Stored data:
=-=-=
import Mathlib
import HarnessLib
import Summits.Ventures.LatticeQCDFlow.Exactness.HaarSU2Gaussian
import Summits.Ventures.LatticeQCDFlow.Exactness.SphereKickJacobian
import Literature.MathematicalPhysics.QuantumFieldTheory.WilsonFlow

/-!
# The SU(2) Wilson-flow LO sub-step is a group translation by a closed-form exponential

`SU2WilsonFlowLOSubstep.lean` / `SU2WilsonFlowLOMember.lean` type the engine's zero-parameter
member on the SU(2) rung as the masked link update
`U ↦ gaussUnit (geodesicKick ε J (vecQuat U))`, written in the quaternion coordinates
`vecQuat : M₂(ℂ) → ℝ⁴`, `gaussUnit : ℝ⁴ → SU(2)` of `HaarSU2Gaussian.lean` and the sphere kick
`geodesicKick` of `SphereGeodesicKick.lean` (E–S eq. (17)).  That form is what the Haar-Jacobian
certificate needs; this file records, def-free, that it IS the familiar Lie-group Euler step

  `U' = U · 𝓔(ε, X)`,   `X = Im (U⁻¹ ⋆ J) ∈ ℝ³ ≅ su(2)`,
  `𝓔(ε, X) = gaussUnit (cos (ε‖X‖), ε sinc (ε‖X‖) X)` — the closed-form unit quaternion
  `cos (ε‖X‖) 𝟙 + sin (ε‖X‖) X̂` (the same closed form the engine's momentum drift uses),

where `U⁻¹ ⋆ J = lmulIso U⁻¹ J` is left quaternion multiplication (`HaarSU2Gaussian.lmulIso`).

* `geodesicKick_vecQuat_eq_lmulIso` — transport to the identity: by the covariance of the kick
  under the linear isometry `lmulIso U` (`geodesicKick_map`),
  `geodesicKick c J (vecQuat U) = lmulIso U (geodesicKick c (lmulIso U⁻¹ J) (vecQuat 1))`.
* `tangentKick_vecQuat_one`, `geodesicKick_vecQuat_one` — at the identity the tangential part of
  `j` is its imaginary part `(0, j₁, j₂, j₃)` and the kick is the closed-form exponential vector
  `(cos (c r), c sinc (c r) j₁, c sinc (c r) j₂, c sinc (c r) j₃)`, `r = √(j₁² + j₂² + j₃²)`.
* `gaussUnit_geodesicKick_vecQuat` — the link update is the right translation
  `gaussUnit (geodesicKick c J (vecQuat U)) = U * gaussUnit (closed-form exponential of Im (lmulIso U⁻¹ J))`.
* `lmulIso_inv_sum_vecQuat` — the transported local field: for quaternion matrices `M s`,
  `lmulIso U⁻¹ (∑ s, vecQuat (M s)) = ∑ s, vecQuat (U⁻¹ * M s)`; with the staple field of
  `SU2WilsonFlowLOSubstep.lean` (`M = A_ν⁻¹, B_ν⁻¹`, `A_ν, B_ν` the two staples through the link in
  the `(μ,ν)` plane) each `U⁻¹ A_ν⁻¹ = (A_ν U)⁻¹` is the inverse of the plaquette holonomy through the
  link, so `X` is minus the sum of the imaginary (traceless anti-Hermitian) parts of the `2(d−1)`
  plaquette holonomies containing the link — the steepest-descent direction of the Wilson
  plaquette action, i.e. the Euler step of Lüscher's Wilson flow `∂ₜU = −(∂S)U` at leading order.

NOT CLAIMED: the identification of the closed-form unit quaternion with `NormedSpace.exp` of the
`su(2)` matrix (a power-series statement not needed by the engine, which evaluates the closed form);
the normalisation of `ε` against Lüscher's flow time (`ε = β·δt/…` is a convention of the driver);
SU(N ≥ 3).

HONEST FRAMING: exact (Metropolis-corrected) sampling algorithms for lattice gauge theory; figures of
merit are autocorrelation/cost numbers at stated couplings and volumes; no continuum-physics claim.
-/

namespace Summit.Ventures.LatticeQCDFlow.Exactness

open Real InnerProductGeometry WithLp
open Literature.MathematicalPhysics.QuantumFieldTheory
open scoped Matrix

noncomputable section

/-! ## Transport to the identity -/

/-- Left multiplication by `U` sends the identity's coordinates to `U`'s coordinates:
`lmulIso U (vecQuat 1) = vecQuat U`. -/
theorem lmulIso_vecQuat_one (U : Matrix.specialUnitaryGroup (Fin 2) ℂ) :
    lmulIso U (vecQuat (1 : Matrix (Fin 2) (Fin 2) ℂ)) = vecQuat (U : Matrix (Fin 2) (Fin 2) ℂ) := by
  rw [lmulIso_apply, quatVec_vecQuat IsQuat.one, Matrix.mul_one]

/-- `lmulIso U` undoes `lmulIso U⁻¹`. -/
theorem lmulIso_lmulIso_inv (U : Matrix.specialUnitaryGroup (Fin 2) ℂ) (J : R4) :
    lmulIso U (lmulIso U⁻¹ J) = J := by
  have hq : quatVec (lmulIso U (lmulIso U⁻¹ J)) = quatVec J := by
    rw [quatVec_lmulIso, quatVec_lmulIso, ← Matrix.mul_assoc, ← WilsonFlow.coe_mul_SU,
      mul_inv_cancel, OneMemClass.coe_one, Matrix.one_mul]
  have h := congrArg vecQuat hq
  rwa [vecQuat_quatVec, vecQuat_quatVec] at h

/-- `lmulIso U⁻¹` undoes `lmulIso U`. -/
theorem lmulIso_inv_lmulIso (U : Matrix.specialUnitaryGroup (Fin 2) ℂ) (J : R4) :
    lmulIso U⁻¹ (lmulIso U J) = J := by
  have h := lmulIso_lmulIso_inv U⁻¹ J
  rwa [inv_inv] at h

/-- **Transport to the identity.**  The kick at the link `U` driven by the local field `J` is the
left translate by `U` of the kick at the identity driven by the transported field `U⁻¹ ⋆ J`:
`geodesicKick c J (vecQuat U) = lmulIso U (geodesicKick c (lmulIso U⁻¹ J) (vecQuat 1))`
(covariance of E–S eq. (17) under the isometry `lmulIso U` of `ℝ⁴`). -/
theorem geodesicKick_vecQuat_eq_lmulIso (U : Matrix.specialUnitaryGroup (Fin 2) ℂ) (c : ℝ) (J : R4) :
    geodesicKick c J (vecQuat (U : Matrix (Fin 2) (Fin 2) ℂ)) =
      lmulIso U (geodesicKick c (lmulIso U⁻¹ J) (vecQuat (1 : Matrix (Fin 2) (Fin 2) ℂ))) := by
  have h := geodesicKick_map (lmulIso U).toLinearIsometry c (lmulIso U⁻¹ J)
    (vecQuat (1 : Matrix (Fin 2) (Fin 2) ℂ))
  simp only [LinearIsometryEquiv.coe_toLinearIsometry] at h
  rw [lmulIso_lmulIso_inv, lmulIso_vecQuat_one] at h
  exact h

/-! ## The kick at the identity is the closed-form exponential -/

/-- The identity matrix has coordinates `(1, 0, 0, 0)`. -/
theorem vecQuat_one : vecQuat (1 : Matrix (Fin 2) (Fin 2) ℂ) = EuclideanSpace.single 0 1 := by
  ext i
  fin_cases i <;> simp

/-- At the identity the tangential part of `j` is its imaginary part:
`tangentKick j (vecQuat 1) = (0, j₁, j₂, j₃)`. -/
theorem tangentKick_vecQuat_one (j : R4) :
    tangentKick j (vecQuat (1 : Matrix (Fin 2) (Fin 2) ℂ)) = toLp 2 ![0, j 1, j 2, j 3] := by
  rw [tangentKick, vecQuat_one, EuclideanSpace.inner_single_right]
  ext i
  fin_cases i <;> simp

/-- The length of the imaginary part: `‖(0, j₁, j₂, j₃)‖ = √(j₁² + j₂² + j₃²)`. -/
theorem norm_imVec (j : R4) :
    ‖(toLp 2 ![0, j 1, j 2, j 3] : R4)‖ = √(j 1 ^ 2 + j 2 ^ 2 + j 3 ^ 2) := by
  rw [EuclideanSpace.norm_eq, Fin.sum_univ_four]
  congr 1
  simp [sq_abs]

/-- **The kick at the identity is the closed-form exponential**: with `r = √(j₁² + j₂² + j₃²)`,
`geodesicKick c j (vecQuat 1) = (cos (c r), c sinc (c r) j₁, c sinc (c r) j₂, c sinc (c r) j₃)` —
the unit quaternion `cos (c r) 𝟙 + sin (c r) ĵ` of the imaginary part `ĵ = (j₁, j₂, j₃)/r`, i.e.
the `SU(2)` exponential of the `su(2)` element with coordinates `c (j₁, j₂, j₃)` in closed form
(at `r = 0` both sides are the identity). -/
theorem geodesicKick_vecQuat_one (c : ℝ) (j : R4) :
    geodesicKick c j (vecQuat (1 : Matrix (Fin 2) (Fin 2) ℂ)) =
      toLp 2 ![Real.cos (c * √(j 1 ^ 2 + j 2 ^ 2 + j 3 ^ 2)),
        c * sinc (c * √(j 1 ^ 2 + j 2 ^ 2 + j 3 ^ 2)) * j 1,
        c * sinc (c * √(j 1 ^ 2 + j 2 ^ 2 + j 3 ^ 2)) * j 2,
        c * sinc (c * √(j 1 ^ 2 + j 2 ^ 2 + j 3 ^ 2)) * j 3] := by
  rw [geodesicKick, sin_div_norm_smul_eq_sinc, tangentKick_vecQuat_one, norm_imVec, vecQuat_one]
  ext i
  fin_cases i <;> simp

/-! ## The link update is a right translation by the exponential -/

/-- The closed-form exponential vector is a unit vector (in particular non-zero). -/
theorem norm_geodesicKick_vecQuat_one (c : ℝ) (j : R4) :
    ‖geodesicKick c j (vecQuat (1 : Matrix (Fin 2) (Fin 2) ℂ))‖ = 1 :=
  norm_geodesicKick c j (by rw [vecQuat_one]; simp)

/-- **The SU(2) LO sub-step is the Lie–Euler step `U' = U · 𝓔(c, Im (U⁻¹ ⋆ J))`.**  For every link
value `U ∈ SU(2)`, step constant `c` and local field `J ∈ ℝ⁴`, writing `j = lmulIso U⁻¹ J` for the
transported field and `r = √(j₁² + j₂² + j₃²)` for the length of its imaginary part,
`gaussUnit (geodesicKick c J (vecQuat U)) = U * gaussUnit (cos (c r), c sinc (c r) j₁, c sinc (c r) j₂, c sinc (c r) j₃)`:
the new link is the old link right-multiplied by the closed-form exponential of the `su(2)`
element `c · Im j`. -/
theorem gaussUnit_geodesicKick_vecQuat (U : Matrix.specialUnitaryGroup (Fin 2) ℂ) (c : ℝ) (J : R4) :
    gaussUnit (geodesicKick c J (vecQuat (U : Matrix (Fin 2) (Fin 2) ℂ))) =
      U * gaussUnit (toLp 2
        ![Real.cos (c * √((lmulIso U⁻¹ J) 1 ^ 2 + (lmulIso U⁻¹ J) 2 ^ 2 + (lmulIso U⁻¹ J) 3 ^ 2)),
          c * sinc (c * √((lmulIso U⁻¹ J) 1 ^ 2 + (lmulIso U⁻¹ J) 2 ^ 2 + (lmulIso U⁻¹ J) 3 ^ 2)) *
            (lmulIso U⁻¹ J) 1,
          c * sinc (c * √((lmulIso U⁻¹ J) 1 ^ 2 + (lmulIso U⁻¹ J) 2 ^ 2 + (lmulIso U⁻¹ J) 3 ^ 2)) *
            (lmulIso U⁻¹ J) 2,
          c * sinc (c * √((lmulIso U⁻¹ J) 1 ^ 2 + (lmulIso U⁻¹ J) 2 ^ 2 + (lmulIso U⁻¹ J) 3 ^ 2)) *
            (lmulIso U⁻¹ J) 3]) := by
  rw [← geodesicKick_vecQuat_one, geodesicKick_vecQuat_eq_lmulIso]
  refine gaussUnit_lmul U ?_
  intro h0
  have h1 := norm_geodesicKick_vecQuat_one c (lmulIso U⁻¹ J)
  rw [h0, norm_zero] at h1
  exact zero_ne_one h1

/-! ## The transported local field is a sum of plaquette holonomies through the link -/

/-- **Transport of a staple-type field.**  For quaternion matrices `M s` (e.g. inverses of SU(2)
staples), `lmulIso U⁻¹ (∑ s, vecQuat (M s)) = ∑ s, vecQuat (U⁻¹ * M s)`: transporting the local
field to the identity multiplies every staple by `U⁻¹` on the left.  For the LO Wilson-flow field
of `SU2WilsonFlowLOSubstep.lean` (`M = A_ν⁻¹` and `B_ν⁻¹` over `ν ≠ μ`), `U⁻¹ A_ν⁻¹ = (A_ν U)⁻¹`
is the inverse of the holonomy of the plaquette through the link in the `(μ, ν)` plane, so the
exponent `Im (U⁻¹ ⋆ J)` of `gaussUnit_geodesicKick_vecQuat` is minus the sum of the imaginary parts
of the `2(d−1)` plaquette holonomies containing the link. -/
theorem lmulIso_inv_sum_vecQuat {ι : Type*} (s : Finset ι) (U : Matrix.specialUnitaryGroup (Fin 2) ℂ)
    {M : ι → Matrix (Fin 2) (Fin 2) ℂ} (hM : ∀ i ∈ s, IsQuat (M i)) :
    lmulIso U⁻¹ (∑ i ∈ s, vecQuat (M i)) =
      ∑ i ∈ s, vecQuat (((U⁻¹ : Matrix.specialUnitaryGroup (Fin 2) ℂ) : Matrix (Fin 2) (Fin 2) ℂ) * M i) := by
  rw [map_sum]
  refine Finset.sum_congr rfl fun i hi => ?_
  rw [lmulIso_apply, quatVec_vecQuat (hM i hi)]

/-- The staple case: for `A ∈ SU(2)`, `U⁻¹ * A⁻¹ = (A * U)⁻¹` as matrices — the transported
inverse staple is the inverse of the plaquette holonomy `A U` through the link. -/
theorem coe_inv_mul_coe_inv (U A : Matrix.specialUnitaryGroup (Fin 2) ℂ) :
    ((U⁻¹ : Matrix.specialUnitaryGroup (Fin 2) ℂ) : Matrix (Fin 2) (Fin 2) ℂ) *
        ((A⁻¹ : Matrix.specialUnitaryGroup (Fin 2) ℂ) : Matrix (Fin 2) (Fin 2) ℂ) =
      (((A * U)⁻¹ : Matrix.specialUnitaryGroup (Fin 2) ℂ) : Matrix (Fin 2) (Fin 2) ℂ) := by
  rw [mul_inv_rev, WilsonFlow.coe_mul_SU]

/-- **Imaginary part of an inverse.**  For `P ∈ SU(2)` the coordinates of `P⁻¹` are those of `P`
with the imaginary part negated: `vecQuat P⁻¹ = (p₀, −p₁, −p₂, −p₃)` — so "minus the imaginary part
of the inverse plaquette holonomy" is "the imaginary part of the plaquette holonomy". -/
theorem vecQuat_coe_inv (P : Matrix.specialUnitaryGroup (Fin 2) ℂ) :
    vecQuat (((P⁻¹ : Matrix.specialUnitaryGroup (Fin 2) ℂ) : Matrix (Fin 2) (Fin 2) ℂ)) =
      toLp 2 ![vecQuat (P : Matrix (Fin 2) (Fin 2) ℂ) 0, -vecQuat (P : Matrix (Fin 2) (Fin 2) ℂ) 1,
        -vecQuat (P : Matrix (Fin 2) (Fin 2) ℂ) 2, -vecQuat (P : Matrix (Fin 2) (Fin 2) ℂ) 3] := by
  have hP := IsQuat.of_mem_specialUnitaryGroup P.2
  rw [WilsonFlow.coe_inv_SU]
  ext i
  fin_cases i <;> simp [Matrix.conjTranspose_apply, hP.offdiag]

end

end Summit.Ventures.LatticeQCDFlow.Exactness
=-=-=
Starting with the first line above and ending with the line that holds "local field: for", restate each line word for word and add nothing else.

* Exercise output *
import Mathlib
import HarnessLib
import Summits.Ventures.LatticeQCDFlow.Exactness.HaarSU2Gaussian
import Summits.Ventures.LatticeQCDFlow.Exactness.SphereKickJacobian
import Literature.MathematicalPhysics.QuantumFieldTheory.WilsonFlow

/-!
# The SU(2) Wilson-flow LO sub-step is a group translation by a closed-form exponential

`SU2WilsonFlowLOSubstep.lean` / `SU2WilsonFlowLOMember.lean` type the engine's zero-parameter
member on the SU(2) rung as the masked link update
`U ↦ gaussUnit (geodesicKick ε J (vecQuat U))`, written in the quaternion coordinates
`vecQuat : M₂(ℂ) → ℝ⁴`, `gaussUnit : ℝ⁴ → SU(2)` of `HaarSU2Gaussian.lean` and the sphere kick
`geodesicKick` of `SphereGeodesicKick.lean` (E–S eq. (17)).  That form is what the Haar-Jacobian
certificate needs; this file records, def-free, that it IS the familiar Lie-group Euler step

  `U' = U · 𝓔(ε, X)`,   `X = Im (U⁻¹ ⋆ J) ∈ ℝ³ ≅ su(2)`,
  `𝓔(ε, X) = gaussUnit (cos (ε‖X‖), ε sinc (ε‖X‖) X)` — the closed-form unit quaternion
  `cos (ε‖X‖) 𝟙 + sin (ε‖X‖) X̂` (the same closed form the engine's momentum drift uses),

where `U⁻¹ ⋆ J = lmulIso U⁻¹ J` is left quaternion multiplication (`HaarSU2Gaussian.lmulIso`).

* `geodesicKick_vecQuat_eq_lmulIso` — transport to the identity: by the covariance of the kick
  under the linear isometry `lmulIso U` (`geodesicKick_map`),
  `geodesicKick c J (vecQuat U) = lmulIso U (geodesicKick c (lmulIso U⁻¹ J) (vecQuat 1))`.
* `tangentKick_vecQuat_one`, `geodesicKick_vecQuat_one` — at the identity the tangential part of
  `j` is its imaginary part `(0, j₁, j₂, j₃)` and the kick is the closed-form exponential vector
  `(cos (c r), c sinc (c r) j₁, c sinc (c r) j₂, c sinc (c r) j₃)`, `r = √(j₁² + j₂² + j₃²)`.
* `gaussUnit_geodesicKick_vecQuat` — the link update is the right translation
  `gaussUnit (geodesicKick c J (vecQuat U)) = U * gaussUnit (closed-form exponential of Im (lmulIso U⁻¹ J))`.
* `lmulIso_inv_sum_vecQuat` — the transported local field: for quaternion matrices `M s`,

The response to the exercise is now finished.